繰り返しになりますが、私たち一般市民は、水道水源が足りるのか、足りないとすればどれくらい足りないのかが分かりません。水道部と芳田議員が鹿沼市上水道の水源が不足しているという共通の認識を持っているのなら、どれだけ足りないのかを市民に示してから水源を確保する議論をしてほしいと思います。

●第3浄水場に関する問答は禅問答

第2点の第3浄水場に関する問答は全くかみ合っておらず、第三者には禅問答にしか聞こえないと思います。第3浄水場の取水能力がテーマであるならば、取水能力が低下したのか、したとすればどれだけ低下したのか、なぜ低下したのか、復元するための対策はあるのか、それにはいくらの費用がかかるのかという議論が必要ですが、抜けていると思います。取水能力が低下したとすれば、その理由が分からなければ、「対策」という話にならないと思います。

両者のやりとりの中に7,000m3/日、11,200m3/日、5,100m3/日、4,544m3/日という数字が出てきます。1日当たりの取水能力のことですが、その1日とは、いつの1日なのかが分かりません。夏と冬では、1日当たりの取水能力が変わるはずです。

市長は、「鹿沼市地下水調査報告書による市域の地下水適正利用量は1日当たり23,187立方メートルということであり」と述べていますが、「市域の」ではなく「市域の既設の上水道水源における」が正しいと思います。鹿沼市地下水調査報告書では、鹿沼市域の既設の上水道水源における地下水適正利用量を定めていますが、市域全体の地下水適正利用量は定めていません。

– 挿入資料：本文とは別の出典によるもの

import Mathlib
import Summits.Ventures.PercRepro2.TB14Series

/-!
# The mark slides along a degree-two vertex at the opposite root (typed BHK 1.4)
(blind cell PercRepro2, mine-c g17, 2026-08-25; `proofs/MINEC-TB14BLOCK.md` Theorem K)

Let the mark `b` have exactly two edges `e₁ = b x` and `e₂ = b a₂` (to the OTHER root), both free.
In the folded kernel `foldK = 1_Q(y) 1_Q(w) 1[b ∈ C_y(a₁)] (1[o ∈ C_w(a₂)] − 1[o ∈ C_y(a₂)])` the
mark `b` lives in the first copy `y`.  Of the four colourings of `(e₁, e₂)` only «`e₁` open, `e₂`
closed in `y`» contributes: with `e₂` open in `y` the connection `a₁ ↔ b` would give `a₁ ↔ a₂`
(so `1_Q(y) = 0` or `1[b ∈ C_y(a₁)] = 0`), and with both closed `b` is isolated in `y`.  In the
contributing colouring `b` is a leaf of both copies (at `x` in `y`, at `a₂` in `w`), so every
connection off `b` is that of the configuration with both edges closed, and `a₁ ↔ b` in `y` is
`a₁ ↔ x` there.  Hence (`pairCount_foldK_slide`)

  `D(G; a₁, a₂, b, o) = D(G − b; a₁, a₂, x, o)`

at every profile in which `e₁, e₂` are free — the mark slides to its other neighbour.  Exact check
`data/mine-c/g17/scripts/slide.py` (7,250 / 7,250 instances on 8-vertex graphs).  Own work;
standard axioms.
-/

namespace Summit.Ventures.PercRepro2

namespace TB14Cut

open CovForm A3InactiveTyped

section Slide

variable {V : Type} {E : Type} [Fintype E] [DecidableEq E] {R : Type*} [Field R]
variable {ends : E → Sym2 V} {e₁ e₂ : E} {b x a₁ a₂ o : V}

omit [Fintype E] [DecidableEq E] in
/-- The folded kernel vanishes when the first copy does not connect `a₁` to the mark. -/
lemma foldK_eq_zero_of_not_conn {y w : Config E} (h : ¬ Conn ends y a₁ b) :
    (foldK ends a₁ a₂ b o y w : R) = 0 := by
  classical
  simp [foldK, iL_eq_ite', h]

omit [Fintype E] [DecidableEq E] in
/-- The folded kernel vanishes when the first copy connects the two roots. -/
lemma foldK_eq_zero_of_conn_roots {y w : Config E} (h : Conn ends y a₁ a₂) :
    (foldK ends a₁ a₂ b o y w : R) = 0 := by
  classical
  simp [foldK, iQ_eq_ite', h]

omit [Fintype E] [DecidableEq E] in
/-- The folded kernel vanishes when an edge `b a₂` is open in the first copy. -/
lemma foldK_eq_zero_of_open_root_edge {y w : Config E} (h₂ : ends e₂ = s(b, a₂))
    (hy : y e₂ = true) : (foldK ends a₁ a₂ b o y w : R) = 0 := by
  classical
  by_cases hc : Conn ends y a₁ b
  · exact foldK_eq_zero_of_conn_roots (conn_trans hc (conn_of_openAdj ⟨e₂, hy, h₂⟩))
  · exact foldK_eq_zero_of_not_conn hc

omit [Fintype E] [DecidableEq E] in
/-- The folded kernel with the mark `b` replaced by `x`: when all connections off `b` agree in the
two copies and `a₁ ↔ b` in `y` is `a₁ ↔ x` in `y'`. -/
lemma foldK_congr_mark {y y' w w' : Config E} (ha₁ : a₁ ≠ b) (ha₂ : a₂ ≠ b) (ho : o ≠ b)
    (h1 : ∀ t t' : V, t ≠ b → t' ≠ b → (Conn ends y t t' ↔ Conn ends y' t t'))
    (h2 : ∀ t t' : V, t ≠ b → t' ≠ b → (Conn ends w t t' ↔ Conn ends w' t t'))
    (hbx : Conn ends y a₁ b ↔ Conn ends y' a₁ x) :
    (foldK ends a₁ a₂ b o y w : R) = foldK ends a₁ a₂ x o y' w' := by
  classical
  simp only [foldK, iQ_eq_ite', iL_eq_ite', iH_eq_ite', h1 a₁ a₂ ha₁ ha₂, hbx, h1 a₂ o ha₂ ho,
    h2 a₁ a₂ ha₁ ha₂, h2 a₂ o ha₂ ho]

omit [Fintype E] in
/-- If `e₁ = b x` is the only open edge at `b`, then `a₁ ↔ b` iff `a₁ ↔ x` after closing `e₁`
(for `a₁ ≠ b`). -/
lemma conn_mark_leaf {y : Config E} (h₁ : ends e₁ = s(b, x)) (hbx : b ≠ x)
    (hb : ∀ f, b ∈ ends f → f ≠ e₁ → y f = false) (hy : y e₁ = true) (ha₁ : a₁ ≠ b) :
    Conn ends y a₁ b ↔ Conn ends (Function.update y e₁ false) a₁ x := by
  have hadj : Conn ends y b x := conn_of_openAdj ⟨e₁, hy, h₁⟩
  rw [← conn_leaf_erase h₁ hbx hb hy ha₁ hbx.symm]
  exact ⟨fun h => conn_trans h hadj, fun h => conn_trans h (conn_symm hadj)⟩

/-- **The mark slides along a degree-two vertex at the opposite root** (THEOREM K): if the mark
`b` has exactly the two free edges `e₁ = b x` and `e₂ = b a₂`, then the two-copy count of the
folded kernel equals the count with both edges closed and the mark moved to `x`:
`D(G; a₁, a₂, b, o) = D(G − b; a₁, a₂, x, o)`. -/
theorem pairCount_foldK_slide (he : e₁ ≠ e₂) (h₁ : ends e₁ = s(b, x)) (h₂ : ends e₂ = s(b, a₂))
    (hbx : b ≠ x) (hba₂ : b ≠ a₂) (hb : ∀ f, b ∈ ends f → f = e₁ ∨ f = e₂)
    (ha₁ : a₁ ≠ b) (ho : o ≠ b) (F : Finset E) (z : Config E) (h₁F : e₁ ∈ F) (h₂F : e₂ ∈ F) :
    pairCount F z (foldK ends a₁ a₂ b o : Config E → Config E → R) =
      pairCount ((F.erase e₂).erase e₁) (Function.update (Function.update z e₂ false) e₁ false)
        (foldK ends a₁ a₂ x o) := by
  classical
  set F' := F.erase e₂ with hF'
  set z' := Function.update z e₂ false with hz'
  set F'' := F'.erase e₁ with hF''
  set z'' := Function.update z' e₁ false with hz''
  have h₁F' : e₁ ∈ F' := Finset.mem_erase.2 ⟨he, h₁F⟩
  have hb₁ : ∀ f, b ∈ ends f → f ≠ e₁ → f = e₂ := fun f hf hf₁ => (hb f hf).resolve_left hf₁
  have hb₂ : ∀ f, b ∈ ends f → f ≠ e₂ → f = e₁ := fun f hf hf₂ => (hb f hf).resolve_right hf₂
  have he₁ : b ∈ ends e₁ := by rw [h₁]; exact Sym2.mem_mk_left _ _
  have he₂ : b ∈ ends e₂ := by rw [h₂]; exact Sym2.mem_mk_left _ _
  -- the contributing colouring: `e₁` open and `e₂` closed in the first copy
  have hmain : ∀ y₂ : Config E, y₂ e₁ = false → y₂ e₂ = false →
      (foldK ends a₁ a₂ b o (Function.update y₂ e₁ true)
          (A3InactiveTyped.flipOn F (Function.update y₂ e₁ true)) : R) =
        foldK ends a₁ a₂ x o y₂ (A3InactiveTyped.flipOn F'' y₂) := by
    intro y₂ hy₂₁ hy₂₂
    set y := Function.update y₂ e₁ true with hy
    set w := A3InactiveTyped.flipOn F y with hw
    have hy₁ : y e₁ = true := Function.update_self _ _ _
    have hy₂ : y e₂ = false := by rw [hy, Function.update_of_ne he.symm]; exact hy₂₂
    have hyback : Function.update y e₁ false = y₂ := by
      rw [hy, Function.update_idem, ← hy₂₁]; exact Function.update_eq_self e₁ y₂
    have hleafy : ∀ f, b ∈ ends f → f ≠ e₁ → y f = false := by
      intro f hf hf₁
      rw [hb₁ f hf hf₁]; exact hy₂
    have hw₁ : w e₁ = false := by
      rw [hw, A3InactiveTyped.flipOn_of_mem h₁F, hy₁]; rfl
    have hw₂ : w e₂ = true := by
      rw [hw, A3InactiveTyped.flipOn_of_mem h₂F, hy₂]; rfl
    have hleafw : ∀ f, b ∈ ends f → f ≠ e₂ → w f = false := by
      intro f hf hf₂
      rw [hb₂ f hf hf₂]; exact hw₁
    have hwback : Function.update w e₂ false = A3InactiveTyped.flipOn F'' y₂ := by
      funext f
      by_cases hf₂ : f = e₂
      · subst hf₂
        rw [Function.update_self,
          A3InactiveTyped.flipOn_of_notMem (fun h => Finset.notMem_erase f F
            (Finset.mem_of_mem_erase h))]
        exact hy₂₂.symm
      by_cases hf₁ : f = e₁
      · subst hf₁
        rw [Function.update_of_ne hf₂, hw₁,
          A3InactiveTyped.flipOn_of_notMem (Finset.notMem_erase f F')]
        exact hy₂₁.symm
      · rw [Function.update_of_ne hf₂, hw]
        by_cases hfF : f ∈ F
        · rw [A3InactiveTyped.flipOn_of_mem hfF,
            A3InactiveTyped.flipOn_of_mem (Finset.mem_erase.2 ⟨hf₁, Finset.mem_erase.2 ⟨hf₂, hfF⟩⟩),
            hy, Function.update_of_ne hf₁]
        · rw [A3InactiveTyped.flipOn_of_notMem hfF,
            A3InactiveTyped.flipOn_of_notMem (fun h => hfF
              (Finset.mem_of_mem_erase (Finset.mem_of_mem_erase h))), hy,
            Function.update_of_ne hf₁]
    refine foldK_congr_mark ha₁ hba₂.symm ho ?_ ?_ ?_
    · intro t t' ht ht'
      rw [conn_leaf_erase h₁ hbx hleafy hy₁ ht ht', hyback]
    · intro t t' ht ht'
      rw [conn_leaf_erase h₂ hba₂ hleafw hw₂ ht ht', hwback]
    · rw [conn_mark_leaf h₁ hbx hleafy hy₁ ha₁, hyback]
  -- the counting: split on `e₂`, then on `e₁`
  unfold pairCount
  rw [sum_admissible_split h₂F, ← hF', ← hz', sum_admissible_split h₁F', ← hF'', ← hz'']
  refine Finset.sum_congr rfl fun y₂ _ => ?_
  by_cases hadm : ∀ f, f ∉ F'' → y₂ f = z'' f
  · rw [if_pos hadm, if_pos hadm]
    have hy₂₁ : y₂ e₁ = false := by
      have := hadm e₁ (Finset.notMem_erase e₁ F')
      rwa [hz'', Function.update_self] at this
    have hy₂₂ : y₂ e₂ = false := by
      have := hadm e₂ (fun h => Finset.notMem_erase e₂ F (Finset.mem_of_mem_erase h))
      rwa [hz'', Function.update_of_ne he.symm, hz', Function.update_self] at this
    -- `e₁` closed: `update y₂ e₁ false = y₂`
    have hself₁ : Function.update y₂ e₁ false = y₂ := by
      rw [← hy₂₁]; exact Function.update_eq_self e₁ y₂
    have hself₂ : Function.update y₂ e₂ false = y₂ := by
      rw [← hy₂₂]; exact Function.update_eq_self e₂ y₂
    have hself₂' : Function.update (Function.update y₂ e₁ true) e₂ false =
        Function.update y₂ e₁ true := by
      have : Function.update y₂ e₁ true e₂ = false := by
        rw [Function.update_of_ne he.symm]; exact hy₂₂
      rw [← this]; exact Function.update_eq_self e₂ _
    rw [hself₁, hself₂, hself₂']
    -- the three vanishing colourings
    have hA : (foldK ends a₁ a₂ b o y₂ (A3InactiveTyped.flipOn F y₂) : R) = 0 := by
      refine foldK_eq_zero_of_not_conn (not_conn_isolated ?_ ha₁)
      intro f hf
      rcases hb f hf with rfl | rfl
      · exact hy₂₁
      · exact hy₂₂
    have hB : (foldK ends a₁ a₂ b o (Function.update y₂ e₂ true)
        (A3InactiveTyped.flipOn F (Function.update y₂ e₂ true)) : R) = 0 :=
      foldK_eq_zero_of_open_root_edge h₂ (Function.update_self _ _ _)
    have hD : (foldK ends a₁ a₂ b o (Function.update (Function.update y₂ e₁ true) e₂ true)
        (A3InactiveTyped.flipOn F (Function.update (Function.update y₂ e₁ true) e₂ true)) : R) =
        0 :=
      foldK_eq_zero_of_open_root_edge h₂ (Function.update_self _ _ _)
    rw [hA, hB, hD, hmain y₂ hy₂₁ hy₂₂]
    ring
  · rw [if_neg hadm, if_neg hadm]

end Slide

end TB14Cut

end Summit.Ventures.PercRepro2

市長は質問に答えておらず、「対策」について執行部がどう考えているのか分からないのに、芳田議員は再質問もしないという不思議なやりとりでした。

●第3浄水場の取水能力は4,544m3/日なのか

市長は、「鹿沼市の地下水調査報告書の適正利用量から現認可の1日当たり取水量4,544立方メートルとしたもので、これ以上の取水は現状ではほぼ限界に近い」と述べていますが、第5次拡張計画第1回変更計画では、第3浄水場の「単独で揚水試験を実施した場合の能力」は6,590m3/日であると「鹿沼市水道事業変更認可申請書(第5次拡張変更)」(2007年2月作成)のp1−3−1〜p1−3ー2に書かれているのですから、取水量4,544立方メートルが「ほぼ限界に近い」ということはないと思います。その差は2,046m3/日ですから大きいです。それだけあれば、5,000人分の水がまかなえるのですから。

市長の答弁が正しいとすれば、2,730万円かけて作成した「鹿沼市水道事業変更認可申請書(第5次拡張変更)」にウソが書かれていたことになります。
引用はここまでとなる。